Part of the reason for satire’s uselessness is the self-selecting nature of the audience. The audience came to the Establishment Club to hear Tories being mocked. On one occasion, when a sketch poked fun at the anti-nuclear campaigner Pat Arrowsmith, a woman in the audience shouted, ‘That’s not what you’re here for’ before hitting Cook with a handbag and walking out. As Tom Lehrer remarked about his own satirical songs, ‘It’s not even preaching to the converted; it’s titillating the converted.’

Jokes are based on shared premises: there can be no punchline without the set-up. Even in comedy without any political intent, a routine will fall flat when the audience doesn’t trust the set-up. I’ve seen new comics with great punchlines about being single get no laughs if they have mentioned their girlfriend earlier in their set, or even if they’re suspiciously good-looking to be unattached. This is exacerbated when it comes to satirical comedy: a joke that’s contrary to what the audience believes will not be a joke to them, because they don’t buy the premise.

This is not to say that satirists can only deal in their audience’s prejudices — although you’ll always get your best response from doing exactly that — but an audience has to trust both you and the premise before they will laugh. The danger of basing a joke on something the audience doesn’t already know or feel is twofold: either the audience will not trust the premise, and the joke won’t work, or you spend time on explaining the premise, in which case the audience loses trust in you as a comic. (It’s probably intentional that some policies are so complicated they are impossible to satirise; no comic makes jokes about Gordon Brown’s tax policy, since no audience will sit through an explanation of fiscal drag.)

The American satire The Daily Show gets round this problem by blurring the line between news and satire — if you’re not laughing, it must be the news part; if the journalism isn’t hard-hitting, we’re an entertainment show again — but, aside from being deeply disingenuous, this approach won’t work in a club.

The Establishment Club was no exception. In fact, it wasn’t even original: Alan Bennett said that he had always felt that what became called satire was only what they’d been doing for years in ‘smoking concerts’ at Oxford and Cambridge.

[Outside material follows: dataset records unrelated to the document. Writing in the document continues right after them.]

import Summits.FinalStateConjecture.FinalStateConjecture.Theorems.SwallowTheDatumUniversalWitnessFamilySheetLine
import Summits.FinalStateConjecture.FinalStateConjecture.Theorems.SwallowTheDatumUniversalWitnessFamilyStubSocketDilation
import Summits.FinalStateConjecture.FinalStateConjecture.Theorems.SwallowTheDatumUniversalWitnessFamilyStubSocketTransportPatch
import Summits.FinalStateConjecture.FinalStateConjecture.Theorems.SwallowTheDatumUniversalWitnessFamilyStubSheetBreathing
import HarnessLib

/-!
# Crux `SwallowTheDatum.UniversalWitnessFamily` (stmt-FinalStateConjecture-10051), line `Sketch` (skeleton v5) —
# REDUCTION TO THE TWO ANALYTIC ATOMS: `MGHDExists → SubdataDevelopmentsEmbed → farGluing → socketBag → UWF`

Continuation lead c1, 2026-08-16.  With the three geometric stubs of skeleton v5 LANDED
(`stub_socketDilation`, `…StubSocketDilation.lean`; `stub_socketTransportPatch`, `…StubSocketTransportPatch.lean`;
`stub_sheetBreathing`, `…StubSheetBreathing.lean`) and the composition `universalWitnessFamily_of_sheetLine`
(`…SheetLine.lean`), the crux follows from the route items `MGHDExists` (9937) and `SubdataDevelopmentsEmbed` (10053)
and the TWO analytic statements of the line alone:

* FAR GLUING (= crux 10052's registered `stub_farGluing`, verbatim): through every admissible `d`, a family `G R`,
  jointly smooth on `{R⋆ < R} × X`, of admissible data equal to `d` off `e.far R` and exactly isotropic
  Schwarzschild(`m R ≥ ηR`), `k = 0`, beyond chart radius `32R` of the sole end `e` (Mao–Oh–Tao arXiv:2308.13031
  Thm 1.7/1.10 + smooth dependence on the radius);
* the UNIVERSAL SOCKET BAG (d-free): for every `μ₀ > 0` a datum on `ℝ³` which is vacuum outside the unit ball, exactly
  `((1 + μ/2‖y‖)⁴δ, 0)` on `{1 < ‖y‖ < 2}` for some `0 < μ ≤ μ₀`, and exactly `((1 + M/2‖y‖)⁴δ, 0)` on the open exterior
  sheet `{‖y‖ > M/2}` for some `M > 4` (Beig–Ó Murchadha near-critical two-puncture blow-up made exact at both weak-field
  junctions by Mao–Oh–Tao Thm 1.7; the combination is not in print — see `Cruxes/UniversalWitnessFamily/Lines/Sketch.md`).

This displays exactly what an unconditional proof of the crux still owes beyond the two route items.  CONDITIONAL; credits
nothing by itself.
-/

-- `Summit.<Summit>.<Problem>` is the tree's mandated summit-side namespace (CONVENTIONS §2); for this
-- single-conjunct summit the two coincide, so the duplicate is deliberate.
set_option linter.dupNamespace false

noncomputable section

namespace Summit.FinalStateConjecture.FinalStateConjecture.Theorems.SwallowTheDatum.UniversalWitnessFamily.SheetLine

open scoped Manifold ContDiff Topology
open Bundle Set Filter Function Literature.Geometry.Lorentzian
open Summit.FinalStateConjecture.FinalStateConjecture.Theses.SwallowTheDatum
  (UniversalWitnessFamily MGHDExists SubdataDevelopmentsEmbed)
open Summit.FinalStateConjecture.FinalStateConjecture.Theorems.SwallowTheDatum.ParametricKerrBurial
  (SmoothSectionsOn AgreeAt IsExactSchwarzschildBeyond IsSchwarzschildAnnulus VacuumOn IsIsotropicBeyond)

/-- **The crux from the two analytic atoms of line `Sketch` v5** (and the route items `MGHDExists`,
`SubdataDevelopmentsEmbed`): hypotheses = the registered signatures of `stub_farGluing` and `stub_socketBag` verbatim;
the three geometric stubs are supplied by the landed `stub_socketDilation`, `stub_socketTransportPatch`,
`stub_sheetBreathing`, and the composition by the landed `universalWitnessFamily_of_sheetLine`. [folklore] -/
theorem universalWitnessFamily_of_farGluing_of_socketBag :
    MGHDExists → SubdataDevelopmentsEmbed →
    (∀ (X : Type) [TopologicalSpace X] [ChartedSpace E3 X] [IsManifold (𝓡 3) ∞ X] [T2Space X]
      [SecondCountableTopology X] [ConnectedSpace X], ∀ d ∈ admissibleVacuumData X,
      ∃ (η : ℝ) (e : AFEnd X) (Rstar : ℝ) (m : ℝ → ℝ) (G : ℝ → InitialDataSet (𝓡 3) X),
        0 < η ∧ e.IsSoleEnd ∧ e.R < Rstar ∧ ContDiff ℝ ∞ m ∧
        SmoothSectionsOn 𝓘(ℝ, ℝ) G {p : ℝ × X | Rstar < p.1} ∧
        ∀ R : ℝ, Rstar < R → G R ∈ admissibleVacuumData X ∧ (∀ x ∉ e.far R, AgreeAt (G R) d x) ∧
          η * R ≤ m R ∧ IsExactSchwarzschildBeyond e (G R) (m R) (32 * R)) →
    (∀ μ₀ : ℝ, 0 < μ₀ → ∃ μ : ℝ, 0 < μ ∧ μ ≤ μ₀ ∧
      ∃ (M : ℝ) (C : InitialDataSet (𝓡 3) E3), 4 < M ∧
        VacuumOn {y : E3 | 1 < ‖y‖} C ∧ IsSchwarzschildAnnulus C μ ∧ IsIsotropicBeyond M (M / 2) C) →
    UniversalWitnessFamily :=
  fun hM hE hA hU ↦
    universalWitnessFamily_of_sheetLine hM hE hA hU
      Summit.FinalStateConjecture.FinalStateConjecture.Theorems.SwallowTheDatum.UniversalWitnessFamily.stub_socketDilation
      Summit.FinalStateConjecture.FinalStateConjecture.Theorems.SwallowTheDatum.UniversalWitnessFamily.stub_socketTransportPatch
      Summit.FinalStateConjecture.FinalStateConjecture.Theorems.SwallowTheDatum.UniversalWitnessFamily.stub_sheetBreathing

/-- **The DEEP socket bag implies the socket bag.**  The deep form asks exactness `((1 + M/2‖y‖)⁴δ, 0)` beyond a radius
`R₁` with `2 < R₁`, `40 R₁ < M` — through the throat `‖y‖ = M/2` and on a sheet-2 collar, the depth at which crux 10055's
`PlugData` and the cap engines of the sibling lines read it — and this trivially gives the open-sheet form used by this line
(`M > 80 > 4`, and `{‖y‖ > M/2} ⊆ {‖y‖ > R₁}`).  Recorded so that ONE promoted analytic item (the deep universal socket bag)
serves this crux. [folklore] -/
theorem socketBag_of_socketBagDeep :
    (∀ μ₀ : ℝ, 0 < μ₀ → ∃ μ : ℝ, 0 < μ ∧ μ ≤ μ₀ ∧
      ∃ (M R₁ : ℝ) (C : InitialDataSet (𝓡 3) E3), 2 < R₁ ∧ 40 * R₁ < M ∧
        VacuumOn {y : E3 | 1 < ‖y‖} C ∧ IsSchwarzschildAnnulus C μ ∧ IsIsotropicBeyond M R₁ C) →
    (∀ μ₀ : ℝ, 0 < μ₀ → ∃ μ : ℝ, 0 < μ ∧ μ ≤ μ₀ ∧
      ∃ (M : ℝ) (C : InitialDataSet (𝓡 3) E3), 4 < M ∧
        VacuumOn {y : E3 | 1 < ‖y‖} C ∧ IsSchwarzschildAnnulus C μ ∧ IsIsotropicBeyond M (M / 2) C) := by
  intro hdeep μ₀ hμ₀
  obtain ⟨μ, hμ, hμle, M, R₁, C, hR₁, hM, hvac, hann, hiso⟩ := hdeep μ₀ hμ₀
  refine ⟨μ, hμ, hμle, M, C, by linarith, hvac, hann, fun y hy ↦ hiso y ?_⟩
  linarith

/-- **The crux from far gluing and the DEEP universal socket bag** (and the route items `MGHDExists`,
`SubdataDevelopmentsEmbed`): `socketBag_of_socketBagDeep` then `universalWitnessFamily_of_farGluing_of_socketBag`.
This is the form in which the analytic atom should be promoted (it is also what the sibling cruxes' caps need). [folklore] -/
theorem universalWitnessFamily_of_farGluing_of_socketBagDeep :
    MGHDExists → SubdataDevelopmentsEmbed →
    (∀ (X : Type) [TopologicalSpace X] [ChartedSpace E3 X] [IsManifold (𝓡 3) ∞ X] [T2Space X]
      [SecondCountableTopology X] [ConnectedSpace X], ∀ d ∈ admissibleVacuumData X,
      ∃ (η : ℝ) (e : AFEnd X) (Rstar : ℝ) (m : ℝ → ℝ) (G : ℝ → InitialDataSet (𝓡 3) X),
        0 < η ∧ e.IsSoleEnd ∧ e.R < Rstar ∧ ContDiff ℝ ∞ m ∧
        SmoothSectionsOn 𝓘(ℝ, ℝ) G {p : ℝ × X | Rstar < p.1} ∧
        ∀ R : ℝ, Rstar < R → G R ∈ admissibleVacuumData X ∧ (∀ x ∉ e.far R, AgreeAt (G R) d x) ∧
          η * R ≤ m R ∧ IsExactSchwarzschildBeyond e (G R) (m R) (32 * R)) →
    (∀ μ₀ : ℝ, 0 < μ₀ → ∃ μ : ℝ, 0 < μ ∧ μ ≤ μ₀ ∧
      ∃ (M R₁ : ℝ) (C : InitialDataSet (𝓡 3) E3), 2 < R₁ ∧ 40 * R₁ < M ∧
        VacuumOn {y : E3 | 1 < ‖y‖} C ∧ IsSchwarzschildAnnulus C μ ∧ IsIsotropicBeyond M R₁ C) →
    UniversalWitnessFamily :=
  fun hM hE hA hU ↦
    universalWitnessFamily_of_farGluing_of_socketBag hM hE hA (socketBag_of_socketBagDeep hU)

end Summit.FinalStateConjecture.FinalStateConjecture.Theorems.SwallowTheDatum.UniversalWitnessFamily.SheetLine

end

What was different about the Establishment Club was Peter Cook’s realisation that he could recreate the atmosphere of these smoking concerts outside the university.

At the time, the Lord Chamberlain had the power to censor theatrical productions — even stage directions. (When Cook’s revue Beyond the Fringe was submitted for approval, the phrase ‘Enter two outrageous old queens’ was changed to ‘Enter two aesthetic young men’.) Usually this censorship was of sexual matters — and since the Lord Chamberlain’s office used a blue pen, obscenity is still known as ‘blue material’ — but anything resembling political satire was also forbidden on the stage. Unless, of course, it was in a private environment.

The Establishment Club was the first private members’ club outside a university where performers would be free to enjoy the licence which had been taken for granted among the undergraduates of Oxford and Cambridge. In the smoking concerts, you could say anything — but since undergraduates could rely on more shared premises when talking about authority than when talking about sex (at least in the late 1950s), most of the comedy was anti--authoritarian. But the people writing it were exactly the same people who would be joining the establishment after graduating.

Previously, comedy had been an amusing undergraduate diversion before you buckled down to a proper job — Jonathan Miller had intended to be a doctor, Alan Bennett a historian — but now it was possible to carry on after graduation. If you look at the Cambridge Footlights website, the list of alumni divides neatly between Before Cook and After Cook: the famous names in the bc period are men who went on to be attorneys-general, or bishops, or the president of the International Olympic Committee; After Cook it’s nothing but comedians.

The real impact of the Establishment was that it made comedy more -establishment.